March recipes: Pesto puff
In the end of this month of March you will have the recipes for a complete meal, from appetizers, to contor, to dessert., obviously according to my culinary taste =)

Pesto Puff
Pesto puff
INFORMATION
for 8 people
220 calories per serving
Difficulty Easy
Ready in 30 minutes
Vegetarian recipes
You can prepare in advance
You can eat out
INGREDIENTS
250 gr puff pastry
100 gr of pesto alla Genovese
20 gr pine nuts (1 generous tablespoon)
30 gr Pecorino Fiore Sardo type
PREPARATION
Roll out the puff pastry into a uniform thickness of a few millimeters or so, to form a square.
Sprinkle the surface of the pastry with pesto, spreading it well with the back of a spoon.
Combine and sprinkle the pine nuts and pecorino shavings.
Roll up the two ends toward the center, join hands and slice well with the roll thus obtained in slices an inch.
Line a baking tray with baking paper and put the puff well apart from each other.

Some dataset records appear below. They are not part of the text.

/-! ### The stub -/

/-- **Stub `stub_abelianPropagation` (the lead's): abelian propagation.** Under Borel's rank theorem: if
Milnor's conjecture holds at level `N`, then every Dehn-zero relation `Σ nᵢ D(zᵢ) = 0` among points
`zᵢ = Σₘ qᵢₘ ζ_Nᵐ ∈ ℚ(ζ_N) ∩ ℍ⁺` PROPAGATES to every Galois twist: `Σ nᵢ (D(σ zᵢ) − D(σ z̄ᵢ)) = 0` for all
`σ : ℚ̄ → ℂ`. [cite: Neumann1998, Thm. 3.2] -/
theorem stub_abelianPropagation :
    Borel1977_blochGroup_rank_le →
    ∀ (N : ℕ) [NeZero N],
      (∀ m : ZMod N → ℤ, (∀ c, m c ≠ 0 → IsUnit c ∧ 0 < c.val ∧ 2 * c.val < N) →
          ∑ c : ZMod N, (m c : ℝ) *
              blochWignerDilog (Complex.exp (2 * Real.pi * Complex.I / N) ^ c.val) = 0 →
            ∀ c, m c = 0) →
      ∀ (k : ℕ) (z : Fin k → ℂ) (n : Fin k → ℤ) (q : Fin k → Fin N → ℚ),
        (∀ i, z i = ∑ m : Fin N, (q i m : ℂ) * Complex.exp (2 * Real.pi * Complex.I / N) ^ (m : ℕ)) →
        (∀ i, 0 < (z i).im) →
        (∀ u v : Additive ℂˣ →+ ℚ, dehn u v (∑ i, n i • FreeAbelianGroup.of (z i)) = 0) →
        ∑ i, (n i : ℝ) * blochWignerDilog (z i) = 0 →
          ∀ (σ : ↥(algebraicClosure ℚ ℂ) →ₐ[ℚ] ℂ) (w w' : Fin k → ↥(algebraicClosure ℚ ℂ)),
            (∀ i, (w i : ℂ) = z i) → (∀ i, (w' i : ℂ) = conj (z i)) →
            ∑ i, (n i : ℝ) * (blochWignerDilog (σ (w i)) - blochWignerDilog (σ (w' i))) = 0 := by
  intro hB N _ hMil k z n q hz him hdehn hsum σ w w' hw hw'
  classical
  haveI : IsAlgClosure ℚ ↥(algebraicClosure ℚ ℂ) := algebraicClosure.isAlgClosure ℚ ℂ
  -- `ζ` in `ℂ` and `Z` in `ℚ̄`
  set ζ : ℂ := Complex.exp (2 * Real.pi * Complex.I / N) with hζdef
  have hζ : IsPrimitiveRoot ζ N := Complex.isPrimitiveRoot_exp N (NeZero.ne N)
  have hζalg : IsAlgebraic ℚ ζ := by
    refine ⟨Polynomial.X ^ N - 1, Polynomial.X_pow_sub_C_ne_zero (NeZero.pos N) 1, ?_⟩
    simp [hζ.pow_eq_one]
  let Z : ↥(algebraicClosure ℚ ℂ) := ⟨ζ, mem_algebraicClosure_iff.2 hζalg⟩
  have hZcoe : ((Z : ↥(algebraicClosure ℚ ℂ)) : ℂ) = ζ := rfl
  have hZ : IsPrimitiveRoot Z N :=
    IsPrimitiveRoot.of_map_of_injective (f := algebraMap (↥(algebraicClosure ℚ ℂ)) ℂ)
      (by exact hζ) Subtype.val_injective
  -- the number field `K = ℚ(Z)`
  let K : IntermediateField ℚ ↥(algebraicClosure ℚ ℂ) := IntermediateField.adjoin ℚ {Z}
  haveI : Algebra.IsAlgebraic ℚ ↥(algebraicClosure ℚ ℂ) := algebraicClosure.isAlgebraic ℚ ℂ
  have hZint : IsIntegral ℚ Z := (Algebra.IsAlgebraic.isAlgebraic (R := ℚ) Z).isIntegral
  haveI hfd : FiniteDimensional ℚ K := IntermediateField.adjoin.finiteDimensional hZint
  haveI : NumberField K := { to_charZero := inferInstance, to_finiteDimensional := hfd }
  have hZK : Z ∈ K := IntermediateField.mem_adjoin_simple_self ℚ Z
  have hfin : Module.finrank ℚ K = N.totient := by
    change Module.finrank ℚ ↥(IntermediateField.adjoin ℚ {Z}) = N.totient
    rw [IntermediateField.adjoin.finrank hZint,
      ← Polynomial.cyclotomic_eq_minpoly_rat hZ (NeZero.pos N), Polynomial.natDegree_cyclotomic]
  have hr2 : NumberField.InfinitePlace.nrComplexPlaces K ≤
      Fintype.card {c : ZMod N // IsUnit c ∧ 0 < c.val ∧ 2 * c.val < N} := by
    have h := NumberField.InfinitePlace.card_add_two_mul_card_eq_rank (K := K)
    rw [hfin] at h
    have := totient_div_two_le_card N
    omega
  -- the points `zᵢ`, `z̄ᵢ` in `ℚ̄` and in `K`
  have hzalg : ∀ i, IsAlgebraic ℚ (z i) := fun i => by
    rw [hz i]; exact AbelianSector.isAlgebraic_cyclotomicSum N (q i)
  have hz0 : ∀ i, z i ≠ 0 := fun i h => (him i).ne' (by rw [h, Complex.zero_im])
  have hz1 : ∀ i, z i ≠ 1 := fun i h => (him i).ne' (by rw [h, Complex.one_im])
  have hzcalg : ∀ i, IsAlgebraic ℚ (conj (z i)) := fun i => by
    simpa using (hzalg i).algHom (starRingEnd ℂ).toRatAlgHom
  have hc0 : ∀ i, conj (z i) ≠ 0 := fun i => (map_ne_zero _).2 (hz0 i)
  have hc1 : ∀ i, conj (z i) ≠ 1 := fun i h =>
    hz1 i (by rw [← Complex.conj_conj (z i), h, map_one])
  let e : Fin k → ↥(algebraicClosure ℚ ℂ) := fun i => ⟨z i, mem_algebraicClosure_iff.2 (hzalg i)⟩
  let e' : Fin k → ↥(algebraicClosure ℚ ℂ) := fun i =>
    ⟨conj (z i), mem_algebraicClosure_iff.2 (hzcalg i)⟩
  have hconjζ : conj ζ = ζ ^ (N - 1) := conj_zeta_eq_pow N
  have heK : ∀ i, e i ∈ K := by
    intro i
    have hrepr : e i = ∑ m : Fin N, ((q i m : ℚ) : ↥(algebraicClosure ℚ ℂ)) * Z ^ (m : ℕ) := by
      apply Subtype.ext
      change z i = _
      rw [hz i]
      push_cast
      rfl
    rw [hrepr]
    exact sum_mem fun m _ => mul_mem (SubfieldClass.ratCast_mem K (q i m)) (pow_mem hZK _)
  have he'K : ∀ i, e' i ∈ K := by
    intro i
    have hrepr : e' i =
        ∑ m : Fin N, ((q i m : ℚ) : ↥(algebraicClosure ℚ ℂ)) * (Z ^ (N - 1)) ^ (m : ℕ) := by
      apply Subtype.ext
      change conj (z i) = _
      rw [hz i, map_sum]
      push_cast
      refine Finset.sum_congr rfl fun m _ => ?_
      rw [map_mul, map_pow, map_ratCast, hconjζ]
    rw [hrepr]
    exact sum_mem fun m _ =>
      mul_mem (SubfieldClass.ratCast_mem K (q i m)) (pow_mem (pow_mem hZK _) _)
  -- generators of `P(K)`
  have hg : ∀ i, (⟨e i, heK i⟩ : K) ≠ 0 ∧ (⟨e i, heK i⟩ : K) ≠ 1 := fun i =>
    ⟨fun h => hz0 i (by
        simpa [e] using congrArg (fun x : K => ((x : ↥(algebraicClosure ℚ ℂ)) : ℂ)) h),
      fun h => hz1 i (by
        simpa [e] using congrArg (fun x : K => ((x : ↥(algebraicClosure ℚ ℂ)) : ℂ)) h)⟩
  have hg' : ∀ i, (⟨e' i, he'K i⟩ : K) ≠ 0 ∧ (⟨e' i, he'K i⟩ : K) ≠ 1 := fun i =>
    ⟨fun h => hc0 i (by
        simpa [e'] using congrArg (fun x : K => ((x : ↥(algebraicClosure ℚ ℂ)) : ℂ)) h),
      fun h => hc1 i (by
        simpa [e'] using congrArg (fun x : K => ((x : ↥(algebraicClosure ℚ ℂ)) : ℂ)) h)⟩
  let g : Fin k → PreBloch.Gen K := fun i => ⟨⟨e i, heK i⟩, hg i⟩
  let g' : Fin k → PreBloch.Gen K := fun i => ⟨⟨e' i, he'K i⟩, hg' i⟩
  -- the cyclotomic generators `[Z^c]`, `c` a unit of the open upper half
  have hγ : ∀ p : {c : ZMod N // IsUnit c ∧ 0 < c.val ∧ 2 * c.val < N},
      (⟨Z ^ (p : ZMod N).val, pow_mem hZK _⟩ : K) ≠ 0 ∧
        (⟨Z ^ (p : ZMod N).val, pow_mem hZK _⟩ : K) ≠ 1 := by
    intro p
    have himp : 0 < (ζ ^ (p : ZMod N).val).im :=
      CyclotomicPrimeSector.zeta_pow_im_pos N p.2.2.1 p.2.2.2
    refine ⟨fun h => ?_, fun h => ?_⟩
    · have h' := congrArg (fun x : K => ((x : ↥(algebraicClosure ℚ ℂ)) : ℂ)) h
      simp only [ZeroMemClass.coe_zero] at h'
      have h'' : ζ ^ (p : ZMod N).val = 0 := by simpa [hZcoe] using h'
      exact (himp.ne') (by rw [h'', Complex.zero_im])
    · have h' := congrArg (fun x : K => ((x : ↥(algebraicClosure ℚ ℂ)) : ℂ)) h
      simp only [OneMemClass.coe_one] at h'
      have h'' : ζ ^ (p : ZMod N).val = 1 := by simpa [hZcoe] using h'
      exact (himp.ne') (by rw [h'', Complex.one_im])
  let γ : {c : ZMod N // IsUnit c ∧ 0 < c.val ∧ 2 * c.val < N} → PreBloch.Gen K := fun p =>
    ⟨⟨Z ^ (p : ZMod N).val, pow_mem hZK _⟩, hγ p⟩
  -- the inclusion `f : K → ℂ`
  let f : K →+* ℂ :=
    (algebraMap ↥(algebraicClosure ℚ ℂ) ℂ).comp (algebraMap K ↥(algebraicClosure ℚ ℂ))
  have hf : ∀ x : K, f x = ((x : ↥(algebraicClosure ℚ ℂ)) : ℂ) := fun x => rfl
  have hfg : ∀ i, f (g i).val = z i := fun i => rfl
  have hfg' : ∀ i, f (g' i).val = conj (z i) := fun i => rfl
  have hfγ : ∀ p, f (γ p).val = ζ ^ (p : ZMod N).val := by
    intro p
    rw [hf]
    change (((⟨Z ^ (p : ZMod N).val, pow_mem hZK _⟩ : K) : ↥(algebraicClosure ℚ ℂ)) : ℂ) = _
    simp [hZcoe]
  -- `η = Σ nᵢ([zᵢ] − [z̄ᵢ])` and the family `(η, [Z^c])`
  let η : FreeAbelianGroup (PreBloch.Gen K) := ∑ i, n i • (of (g i) - of (g' i))
  let ξ' : Option {c : ZMod N // IsUnit c ∧ 0 < c.val ∧ 2 * c.val < N} →
      FreeAbelianGroup (PreBloch.Gen K) := fun o => o.elim η (fun p => of (γ p))
  let eO := Fintype.equivFin (Option {c : ZMod N // IsUnit c ∧ 0 < c.val ∧ 2 * c.val < N})
  let ξ : Fin (Fintype.card (Option {c : ZMod N // IsUnit c ∧ 0 < c.val ∧ 2 * c.val < N})) →
      FreeAbelianGroup (PreBloch.Gen K) := fun j => ξ' (eO.symm j)
  -- (1) the Bloch symbols vanish: `η` by the Dehn hypothesis …
  have hWη : ∀ uK vK : Additive Kˣ →+ ℚ, PreBloch.wedgePairing uK vK η = 0 := by
    intro uK vK
    obtain ⟨φ, hφ⟩ := exists_character_extension f uK
    obtain ⟨ψ, hψ⟩ := exists_character_extension f vK
    have h1 : PreBloch.wedgePairing uK vK η = -dehn φ ψ (∑ i, n i • of (z i)) := by
      simp only [η, map_sum, map_zsmul, map_sub, wedgePairing_of_eq_neg_sym f hφ hψ, hfg, hfg',
        dehn_of, asym, ← Finset.sum_neg_distrib]
      refine Finset.sum_congr rfl fun i _ => ?_
      ring
    rw [h1, hdehn φ ψ, neg_zero]
  -- … and `[Z^c]` because `Z^c` is torsion in `Kˣ`
  have hWγ : ∀ p (uK vK : Additive Kˣ →+ ℚ), PreBloch.wedgePairing uK vK (of (γ p)) = 0 := by
    intro p uK vK
    have htors : ∀ u : Additive Kˣ →+ ℚ, u (Additive.ofMul (γ p).unit) = 0 := by
      intro u
      have hpow : (γ p).unit ^ N = 1 := by
        refine Units.ext ?_
        rw [Units.val_pow_eq_pow_val, PreBloch.Gen.val_unit, Units.val_one]
        have hv : ((γ p).val : K) = ⟨Z ^ (p : ZMod N).val, pow_mem hZK _⟩ := rfl
        rw [hv]
        apply Subtype.ext
        rw [SubmonoidClass.coe_pow, OneMemClass.coe_one]
        change (Z ^ (p : ZMod N).val) ^ N = 1
        rw [← pow_mul, mul_comm, pow_mul, hZ.pow_eq_one, one_pow]
      have h : N • u (Additive.ofMul (γ p).unit) = 0 := by
        rw [← map_nsmul, ← ofMul_pow, hpow, ofMul_one, map_zero]
      rw [nsmul_eq_mul, mul_eq_zero] at h
      exact h.resolve_left (by exact_mod_cast NeZero.ne N)
    rw [PreBloch.wedgePairing_of, htors uK, htors vK, mul_zero, mul_zero, sub_zero]
  have hW : ∀ j, ∀ uK vK : Additive Kˣ →+ ℚ, PreBloch.wedgePairing uK vK (ξ j) = 0 := by
    intro j uK vK
    simp only [ξ]
    cases eO.symm j with
    | none => exact hWη uK vK
    | some p => exact hWγ p uK vK
  -- (2) more elements than `r₂(K)`
  have hlt : NumberField.InfinitePlace.nrComplexPlaces K <
      Fintype.card (Option {c : ZMod N // IsUnit c ∧ 0 < c.val ∧ 2 * c.val < N}) := by
    rw [Fintype.card_option]
    omega
  -- (3) Borel's rank theorem: a dependence modulo torsion
  obtain ⟨a, ha, M, hM, htor⟩ := hB K _ ξ hW hlt
  let a' : Option {c : ZMod N // IsUnit c ∧ 0 < c.val ∧ 2 * c.val < N} → ℤ := fun o => a (eO o)
  have hsumξ : ∑ j, a j • ξ j = a' none • η + ∑ p, a' (some p) • of (γ p) := by
    rw [← Fintype.sum_equiv eO (fun o => a' o • ξ' o) (fun j => a j • ξ j)
      (fun o => by simp [a', ξ]), Fintype.sum_option]
    rfl
  have hmem : M • (a' none • η + ∑ p, a' (some p) • of (γ p)) ∈
      AddSubgroup.closure (fiveTermRelators K) := by
    rw [← hsumξ, ← PreBloch.proj_eq_zero_iff, map_nsmul]
    exact htor
  -- (4) push forward along an embedding `τ : K → ℂ` and apply the value map `[w] ↦ D(w)`
  have hpush : ∀ τ : K →+* ℂ,
      (M : ℝ) * ((a' none : ℝ) * ∑ i, (n i : ℝ) *
          (blochWignerDilog (τ (g i).val) - blochWignerDilog (τ (g' i).val)) +
        ∑ p, (a' (some p) : ℝ) * blochWignerDilog (τ (γ p).val)) = 0 := by
    intro τ
    let ι : FreeAbelianGroup (PreBloch.Gen K) →+ FreeAbelianGroup ℂ :=
      FreeAbelianGroup.lift fun x => of (τ x.val)
    have hι : ∀ x, ι (of x) = of (τ x.val) := fun x => lift_apply_of _ _
    have hτalg : ∀ x : K, IsAlgebraic ℚ (τ x) := fun x => by
      simpa using (isAlgebraic_of_mem_subfield K x).algHom τ.toRatAlgHom
    have h1 := closure_fiveTerm_le_comap_of_embedding τ hτalg ι hι hmem
    rw [AddSubgroup.mem_comap] at h1
    have h2 := lift_eq_zero_of_mem_closure h1
    simp only [η, ι, map_nsmul, map_add, map_sum, map_zsmul, map_sub, hι, lift_apply_of] at h2
    simpa only [nsmul_eq_mul, zsmul_eq_mul, Finset.mul_sum, mul_sub, mul_add] using h2
  -- (5) at the inclusion: the `a₀`-term vanishes by the volume hypothesis, so Milnor kills the `a_c`
  have hap : ∀ p, a' (some p) = 0 := by
    have h0 := hpush f
    have hL : ∑ i, (n i : ℝ) *
        (blochWignerDilog (f (g i).val) - blochWignerDilog (f (g' i).val)) = 0 := by
      simp only [hfg, hfg', blochWignerDilog_conj', sub_neg_eq_add]
      calc ∑ i, (n i : ℝ) * (blochWignerDilog (z i) + blochWignerDilog (z i))
          = 2 * ∑ i, (n i : ℝ) * blochWignerDilog (z i) := by
            rw [Finset.mul_sum]
            exact Finset.sum_congr rfl fun i _ => by ring
        _ = 0 := by rw [hsum, mul_zero]
    rw [hL, mul_zero, zero_add] at h0
    have h0' : ∑ p : {c : ZMod N // IsUnit c ∧ 0 < c.val ∧ 2 * c.val < N},
        (a' (some p) : ℝ) * blochWignerDilog (ζ ^ (p : ZMod N).val) = 0 := by
      have h := (mul_eq_zero.1 h0).resolve_left (by exact_mod_cast hM.ne')
      simpa only [hfγ] using h
    -- the Milnor function on `ℤ/N`
    let mP : ZMod N → ℤ := fun c =>
      if h : IsUnit c ∧ 0 < c.val ∧ 2 * c.val < N then a' (some ⟨c, h⟩) else 0
    have hmPsupp : ∀ c, mP c ≠ 0 → IsUnit c ∧ 0 < c.val ∧ 2 * c.val < N := by
      intro c hc
      by_contra h
      exact hc (by simp only [mP, dif_neg h])
    have h0'' : ∑ p : {c : ZMod N // IsUnit c ∧ 0 < c.val ∧ 2 * c.val < N},
        (mP (p : ZMod N) : ℝ) * blochWignerDilog (ζ ^ (p : ZMod N).val) = 0 := by
      rw [← h0']
      refine Finset.sum_congr rfl fun p _ => ?_
      simp only [mP, dif_pos p.2, Subtype.coe_eta]
    have hmPsum : ∑ c : ZMod N, (mP c : ℝ) * blochWignerDilog (ζ ^ c.val) = 0 := by
      rw [← Finset.sum_filter_of_ne (s := Finset.univ)
        (p := fun c : ZMod N => IsUnit c ∧ 0 < c.val ∧ 2 * c.val < N)
        (fun c _ h => hmPsupp c fun h0 => h (by rw [h0, Int.cast_zero, zero_mul]))]
      rw [← Finset.sum_subtype (Finset.univ.filter
          fun c : ZMod N => IsUnit c ∧ 0 < c.val ∧ 2 * c.val < N) (by simp)
        (fun c : ZMod N => (mP c : ℝ) * blochWignerDilog (ζ ^ c.val))] at h0''
      exact h0''
    have hzero := hMil mP hmPsupp hmPsum
    intro p
    have hp := hzero p
    simp only [mP, dif_pos p.2, Subtype.coe_eta] at hp
    exact hp
  have ha0 : a' none ≠ 0 := by
    intro h0
    apply ha
    funext j
    have hj : a j = a' (eO.symm j) := by simp [a']
    rw [hj, Pi.zero_apply]
    cases eO.symm j with
    | none => exact h0
    | some p => exact hap p
  -- (6) every embedding: `M · a₀ · L_τ = 0` with `M, a₀ ≠ 0`
  have hprop : ∀ τ : K →+* ℂ, ∑ i, (n i : ℝ) *
      (blochWignerDilog (τ (g i).val) - blochWignerDilog (τ (g' i).val)) = 0 := by
    intro τ
    have h := hpush τ
    simp only [hap, Int.cast_zero, zero_mul, Finset.sum_const_zero, add_zero] at h
    rcases mul_eq_zero.1 h with h | h
    · exact absurd h (by exact_mod_cast hM.ne')
    · exact (mul_eq_zero.1 h).resolve_left (by exact_mod_cast ha0)
  -- (7) the given `σ`, restricted to `K`
  let τ : K →+* ℂ := σ.toRingHom.comp (algebraMap K ↥(algebraicClosure ℚ ℂ))
  have hwe : ∀ i, w i = e i := fun i => Subtype.ext (by rw [hw i])
  have hwe' : ∀ i, w' i = e' i := fun i => Subtype.ext (by rw [hw' i])
  have hτg : ∀ i, τ (g i).val = σ (w i) := fun i => by rw [hwe i]; rfl
  have hτg' : ∀ i, τ (g' i).val = σ (w' i) := fun i => by rw [hwe' i]; rfl
  have h := hprop τ
  simpa only [hτg, hτg'] using h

Flatten slightly with a spatula wide.
Keep the puff pastry in the refrigerator until time to cook in the oven at 200 ° C for 15 minutes.
* These delicious snacks are kept well in the refrigerator for 3-4 days. Taste them well heated in the oven.
* Alternatively they can also be frozen, to be pulled out when needed. Put them, still frozen in the oven at 200 ° C for the time necessary to make them very warm.
* This recipe can also be prepared with puff pastry ready you can buy in rolls already stretched to the supermarket, in the chiller cabinet. Even if the round is arrotolerà fine.
VEGAN OPTION
E ‘essential use of puff pastry made with vegetable margarine. Even the pitch is to be vegan. Omit finally pecorino flakes. The flavor will be much more delicate, but equally good.